Controlling factors for Co enrichment in mineral deposits: Insights from magnetite trace element big data

Abstract

Magnetite is a common mineral in mineral deposits and plays a crucial role in genetic interpretations. However, cobalt (Co) enrichment in magnetite and its effect on the distribution of Co between magnetite and sulfide in mineral deposits are still poorly understood. This study compiles a dataset of 9,218 trace element analyses of magnetite from 166 deposits worldwide. Using statistical analysis and machine learning-based feature importance evaluations, we investigate the controlling factors of Co content in magnetite across various deposit types. The results reveal a significant impact of magnetite on the economic Co resources within the deposits. The correlation analysis between Co and other elements in magnetite supports the conclusion that higher Co concentrations in magma and fluids, elevated temperatures, and lower oxygen fugacity are favorable conditions for the formation of Co-rich magnetite. Feature importance evaluations of Light Gradient Boosting Machine models were employed to identify the primary factors controlling Co enrichment in magnetite across porphyry, iron oxide-apatite, iron oxide-copper–gold, magmatic Ni-Cu sulfide, skarn, and banded iron formation deposits.
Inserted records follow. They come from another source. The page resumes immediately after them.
import Summits.QuantumFields.YangMills.Theorems.UnitScaleTiltProp8ChartLocalityFlat
import Summits.QuantumFields.YangMills.Theorems.UnitScaleTiltProp8ChartDoubleBarAccumulated
import HarnessLib

/-!
# Route `UnitScaleTilt`, crux K1 child «MinimiserStabilityRegPr» (stmt-QuantumFields-19200), registered stub `stub_halvingStep` (H), the S11∕S12 junction of the
# end-to-end knit, (Φ-1) FIBRE HALF for the localised competitor map (LEAD ★w5-19200 g4 RULING L-1 (R1); census #45) — **THE TOWER PINNING LEMMA**:
# two fields whose double-bar data agree at EVERY CONSTRAINT INDEX of a nested family have the SAME `k`-fold double-bar average at EVERY top bond, hence
# single-bar (`eml`) `k`-fold averages that differ by a COARSE GAUGE TRANSFORMATION (the quotient of their accumulated frames)

Cell `ym3-torus` (HUMAN RULING D-0037, YM ladder rung R3 — continuum SU(2) YM₃ on the torus is a RUNG, not the Clay problem), width seat `ym-ust-19200-w1` gen 7.
`--supports stmt-QuantumFields-19200 --as helper`; def-free, 0 sorry, standard axioms; counts toward nothing by itself.

WHY.  The competitors `X ∈ T` of the chart of record share their multi-level LINEAR data `Q X = B` and, by the chart's exactness
(`chartLogFlat (X − Hs(Dsel X)) = Qlin X`, FILE E v3), the DOUBLE-BAR data `U̿^{(j)}(·)(c)` of their charted fields at every constraint index `(j, c) ∈ BondIdx D`
(`D` the cube sequence (144)); off the chart region every competitor is the minimiser's gauge copy.  The fibre condition of [Balaban1985Variational] (6),
however, is the `k`-fold (0.4) average at EVERY bond of the top lattice — most of which are NOT constraint indices (their blocks sit over the finer annuli
`Λ_j`, `j < k`).  This file supplies the bridge, for ANY nested family and ANY two units-valued fields: (§1) index data pinned ⇒ double-bar data pinned at
every non-deep bond of every level (induction over the levels with the two-block read set of the recomputed-frame average, ✓`ChartLocalityFlat.dbarAvgU_congr₂`:
a level-`(i+1)` bond with both end-blocks outside `Ω_{i+1}` reads only level-`i` bonds that are not deep), in particular at EVERY top bond (`Ω_{k+1} = ∅`); (§2) by
the accumulated-frame identity `U̿^{(j)} = (Ū^{(j)})^{V_j⁻¹}` (✓`ChartDoubleBarAccumulated.dbarIterU_eq_gaugeActT_emlIterU`, [Balaban1985Averaging] (92)) the
single-bar `k`-fold averages then differ by the coarse gauge `V_k(W)·V_k(W′)⁻¹`; (§3) if moreover `W′ = (W₀)^{g}` for a fine gauge `g`, by the covariance of the
single bar (✓`Prop8ChartCovariance.emlIterU_gaugeActT`) `Ū^{(k)}(W) = (Ū^{(k)} W₀)^{g′}` for an explicit coarse `g′` — the (Φ-1) fibre half up to the SU(2)∕`ℰp`
dictionary and the lift of `g′⁻¹` (next file of the package).

WHAT IS PROVED (ns `…Theorems.HalvingCompetitorMapTower`; any `P : Params`, any complete normed `ℂ`-algebra `𝔸`, any `D : Domains P`, units-valued fields).
* §1 ★ `dbarIterU_eq_of_index_eq` — `(∀ idx : BondIdx D, U̿ W idx = U̿ W′ idx) → ∀ i ≤ D.k, ∀ c : PBond P i, ¬Deep i c₋ → ¬Deep i c₊ → U̿^{(i)} W c = U̿^{(i)} W′ c`;
  ★ `dbarIterU_top_eq_of_index_eq` — at `i = D.k`, EVERY bond.
* §2 ★ `emlIterU_top_eq_gaugeActT_of_index_eq` — `∃ g : T^{(k)} → 𝔸ˣ` (the frame quotient) with `Ū^{(k)} W = (Ū^{(k)} W′)^{g}`.
* §3 ★★ `emlIterU_top_eq_gaugeActT_of_index_eq_gaugeActT` — if `W′ = (W₀)^{g₀}` then `∃ g, Ū^{(k)} W = (Ū^{(k)} W₀)^{g}` (the block-centre tower of `g₀` is built
  inside the proof by recursion, no definition).
HONEST SCOPE: algebra of the two towers over landed identities; no estimate, no chart, no SU(2) reading; nothing of print is asserted; NOT a claim about the stub, the crux,
the rung or a mass gap.

References: T. Bałaban, CMP **98** (1985) 17–51 [Balaban1985Averaging] ((11) p.19, (89) p.31, (92) p.31, (97)–(100) p.32, (127) p.36); CMP **96** (1984) 223–250
[Balaban1984PropagatorsII] ((2.1)–(2.4) p.224); CMP **102** (1985) 277–309 [Balaban1985Variational] ((6) p.278, (144) p.300, (156) p.302); CMP **109** (1987) 249–301
[Balaban1987RG1] ((0.4), (0.11) p.253).
-/

set_option autoImplicit false

noncomputable section

namespace Summit.QuantumFields.YangMills.Theorems.HalvingCompetitorMapTower

open Literature.MathematicalPhysics.QuantumFieldTheory.Balaban1983to89
open T4Continuum BlockAveraging
open B10Eq27TorusAxialLog (gaugeActT gaugeActT_apply)
open B6SectADomainsV1 (Domains)
open B6SectAOperatorsV1 (BondIdx)
open Summit.QuantumFields.YangMills.Theorems.Prop8Chart (emlIterU emlIterU_gaugeActT)
open Summit.QuantumFields.YangMills.Theorems.Prop8ChartDoubleBar (dbarIterU dbarIterU_zero dbarIterU_succ dbarAvgU_congr₂ exists_accFrames_dbarIterU
  gaugeActT_gaugeActT gaugeActT_const_one)

variable {P : Params} {𝔸 : Type*} [NormedRing 𝔸] [NormedAlgebra ℂ 𝔸] [CompleteSpace 𝔸]

/-! ## §1 Index data pinned ⇒ double-bar data pinned at every non-deep bond, in particular at every top bond -/

section Tower

variable (D : Domains P)

/-- ★ **THE TOWER PINNING LEMMA.**  If two fields have the same double-bar datum at EVERY constraint index of `D` (`(j, c)` with `c ∈ B_j(Λ_j)`), then at every
level `i ≤ k` their `i`-fold double-bar averages agree at every bond NEITHER end-block of which lies in `Ω_{i+1}` — such a bond is either a constraint index
(one end in `Ω_i`) or reads, through the two-block read set of the recomputed-frame average, only level-`(i−1)` bonds of the same kind.
[cite: Balaban1984PropagatorsII, (2.1)-(2.4) p.224; Balaban1985Averaging, (89) p.31, (127) p.36] -/
theorem dbarIterU_eq_of_index_eq {W W' : GaugeField P 0 𝔸ˣ}
    (hidx : ∀ idx : BondIdx D, dbarIterU (idx.1.1 : ℕ) W idx.1.2 = dbarIterU (idx.1.1 : ℕ) W' idx.1.2) :
    ∀ (i : ℕ), i ≤ D.k → ∀ c : PBond P i, ¬ D.Deep i c.src → ¬ D.Deep i c.tgt → dbarIterU i W c = dbarIterU i W' c := by
  intro i
  induction i with
  | zero =>
    intro _ c hs ht
    have hlam : D.LamBond 0 c := ⟨Or.inl (by rw [D.Om_zero]; exact Finset.mem_univ _), hs, ht⟩
    exact hidx ⟨⟨⟨0, Nat.succ_pos _⟩, c⟩, hlam⟩
  | succ i ih =>
    intro hi c hs ht
    by_cases hin : c.src ∈ D.Om (i + 1) ∨ c.tgt ∈ D.Om (i + 1)
    · -- a constraint index at level `i+1`
      have hlam : D.LamBond (i + 1) c := ⟨hin, hs, ht⟩
      exact hidx ⟨⟨⟨i + 1, Nat.lt_succ_of_le hi⟩, c⟩, hlam⟩
    · -- both end-blocks outside `Ω_{i+1}`: the read set consists of non-deep level-`i` bonds
      rw [not_or] at hin
      rw [dbarIterU_succ, dbarIterU_succ]
      refine dbarAvgU_congr₂ (le_trans hi D.hk) c fun e hes het => ih (Nat.le_of_succ_le hi) e ?_ ?_
      · show blockOf e.src ∉ D.Om (i + 1)
        rcases hes with h | h <;> rw [h]
        · exact hin.1
        · exact hin.2
      · show blockOf e.tgt ∉ D.Om (i + 1)
        rcases het with h | h <;> rw [h]
        · exact hin.1
        · exact hin.2

/-- ★ **AT THE TOP LEVEL EVERY BOND**: `Ω_{k+1} = ∅`, so no top bond is deep — index data pinned ⇒ the `k`-fold double-bar averages agree EVERYWHERE on `T^{(k)}`.
[cite: Balaban1984PropagatorsII, (2.1)-(2.4) p.224; Balaban1985Averaging, (127) p.36] -/
theorem dbarIterU_top_eq_of_index_eq {W W' : GaugeField P 0 𝔸ˣ}
    (hidx : ∀ idx : BondIdx D, dbarIterU (idx.1.1 : ℕ) W idx.1.2 = dbarIterU (idx.1.1 : ℕ) W' idx.1.2) (c : PBond P D.k) :
    dbarIterU D.k W c = dbarIterU D.k W' c := by
  have hnd : ∀ y : Site P D.k, ¬ D.Deep D.k y := fun y h => by
    have he : D.Om (D.k + 1) = ∅ := D.Om_eq_empty (Nat.lt_succ_self _)
    unfold Domains.Deep at h
    rw [he] at h
    exact absurd h (Finset.notMem_empty _)
  exact dbarIterU_eq_of_index_eq D hidx D.k le_rfl c (hnd _) (hnd _)

end Tower

/-! ## §2 The single-bar `k`-fold averages differ by a coarse gauge (the quotient of the accumulated frames) -/

section Single

variable (D : Domains P)

/-- ★ **PINNED DOUBLE BARS ⇒ SINGLE BARS AGREE UP TO A COARSE GAUGE**: under the hypothesis of `dbarIterU_eq_of_index_eq` there is a gauge map
`g : T^{(k)} → 𝔸ˣ` — the quotient `V_k(W)·V_k(W′)⁻¹` of the accumulated frames (97) of the two fields — with `Ū^{(k)} W = (Ū^{(k)} W′)^{g}`.
[cite: Balaban1985Averaging, (92) p.31, (97)-(100) p.32, (11) p.19] -/
theorem emlIterU_top_eq_gaugeActT_of_index_eq {W W' : GaugeField P 0 𝔸ˣ}
    (hidx : ∀ idx : BondIdx D, dbarIterU (idx.1.1 : ℕ) W idx.1.2 = dbarIterU (idx.1.1 : ℕ) W' idx.1.2) :
    ∃ g : Site P D.k → 𝔸ˣ, emlIterU D.k W = gaugeActT g (emlIterU D.k W') := by
  obtain ⟨V, _, _, hV⟩ := exists_accFrames_dbarIterU (P := P) W
  obtain ⟨V', _, _, hV'⟩ := exists_accFrames_dbarIterU (P := P) W'
  have htop : dbarIterU D.k W = dbarIterU D.k W' := funext fun c => dbarIterU_top_eq_of_index_eq D hidx c
  refine ⟨fun y => V D.k y * (V' D.k y)⁻¹, ?_⟩
  -- `Ū W = V•U̿ W = V•U̿ W′ = V•V′⁻¹•Ū W′`
  have h1 : emlIterU D.k W = gaugeActT (fun y => V D.k y) (dbarIterU D.k W) := by
    rw [hV D.k, gaugeActT_gaugeActT]
    have : (fun y : Site P D.k => V D.k y * (V D.k y)⁻¹) = fun _ => 1 := funext fun y => mul_inv_cancel _
    rw [this, gaugeActT_const_one]
  rw [h1, htop, hV' D.k, gaugeActT_gaugeActT]

end Single

/-! ## §3 When the second field is a fine gauge copy -/

section Copy

variable (D : Domains P)

/-- ★★ **THE FIBRE HALF, ALGEBRAIC CORE**: if the double-bar data of `W` and of a fine gauge copy `(W₀)^{g₀}` agree at every constraint index of `D`, then the
`k`-fold single-bar average of `W` is a COARSE GAUGE COPY of that of `W₀`: `Ū^{(k)} W = (Ū^{(k)} W₀)^{g}` — the frame quotient of §2 composed with the covariance
`Ū^{(k)}(W₀^{g₀}) = (Ū^{(k)} W₀)^{g₀∘emb^k}` (the finest gauge read at the iterated block centres).  In the knit: `W` = the localised competitor, `W₀` = the
minimiser, `g₀ = u⁻¹`; with the SU(2)∕`ℰp` dictionary and a fine lift of `g⁻¹` this is `(competitor)^{h} ∈ 𝔅_k(V)`.
[cite: Balaban1985Averaging, (11) p.19, (87)-(88) p.31, (92) p.31; Balaban1985Variational, (6) p.278, (156) p.302] -/
theorem emlIterU_top_eq_gaugeActT_of_index_eq_gaugeActT {W W₀ : GaugeField P 0 𝔸ˣ} (g₀ : GaugeTransf P 0 𝔸ˣ)
    (hidx : ∀ idx : BondIdx D, dbarIterU (idx.1.1 : ℕ) W idx.1.2 = dbarIterU (idx.1.1 : ℕ) (gaugeActT g₀ W₀) idx.1.2) :
    ∃ g : Site P D.k → 𝔸ˣ, emlIterU D.k W = gaugeActT g (emlIterU D.k W₀) := by
  -- the block-centre tower of `g₀`
  let us : (i : ℕ) → GaugeTransf P i 𝔸ˣ := fun i => Nat.rec (motive := fun i => Site P i → 𝔸ˣ) g₀ (fun _ ui y => ui (emb y)) i
  have hus0 : us 0 = g₀ := rfl
  have hus : ∀ (i : ℕ) (y : Site P (i + 1)), us (i + 1) y = us i (emb y) := fun _ _ => rfl
  obtain ⟨g, hg⟩ := emlIterU_top_eq_gaugeActT_of_index_eq D hidx
  have hcov : emlIterU D.k (gaugeActT g₀ W₀) = gaugeActT (us D.k) (emlIterU D.k W₀) := by
    rw [← hus0]; exact emlIterU_gaugeActT us hus W₀ D.k
  refine ⟨fun y => g y * us D.k y, ?_⟩
  rw [hg, hcov, gaugeActT_gaugeActT]

end Copy

end Summit.QuantumFields.YangMills.Theorems.HalvingCompetitorMapTower

end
These models exhibit strong performance in classifying Co content in magnetite across various deposit types, achieving accuracies of 0.91–0.94 and minimum area under the curve exceeding 0.969. The evaluations identify the composition of the magma and fluid as the primary controlling factors for Co content in magnetite, followed by temperature and oxygen fugacity. In addition, considering skarn and porphyry deposits as examples, skarn Fe and Cu deposits typically contain higher Co content in magnetite compared to skarn W, Sn, Pb, and Zn deposits. Similarly, porphyry Cu and Au deposits generally show higher Co content in magnetite than porphyry Pb and Zn deposits. These observations suggest that variations in the initial compositions of magmatic-hydrothermal systems exert a significant influence on Co enrichment in mineral deposits. Moreover, the extensive crystallization of magnetite at higher temperatures, which precedes the formation of sulfides, tends to reduce the amount of Co available for incorporation into the sulfide phase. This study underscores the importance of considering the distribution between magnetite and sulfides when evaluating Co resources in magnetite-bearing deposits.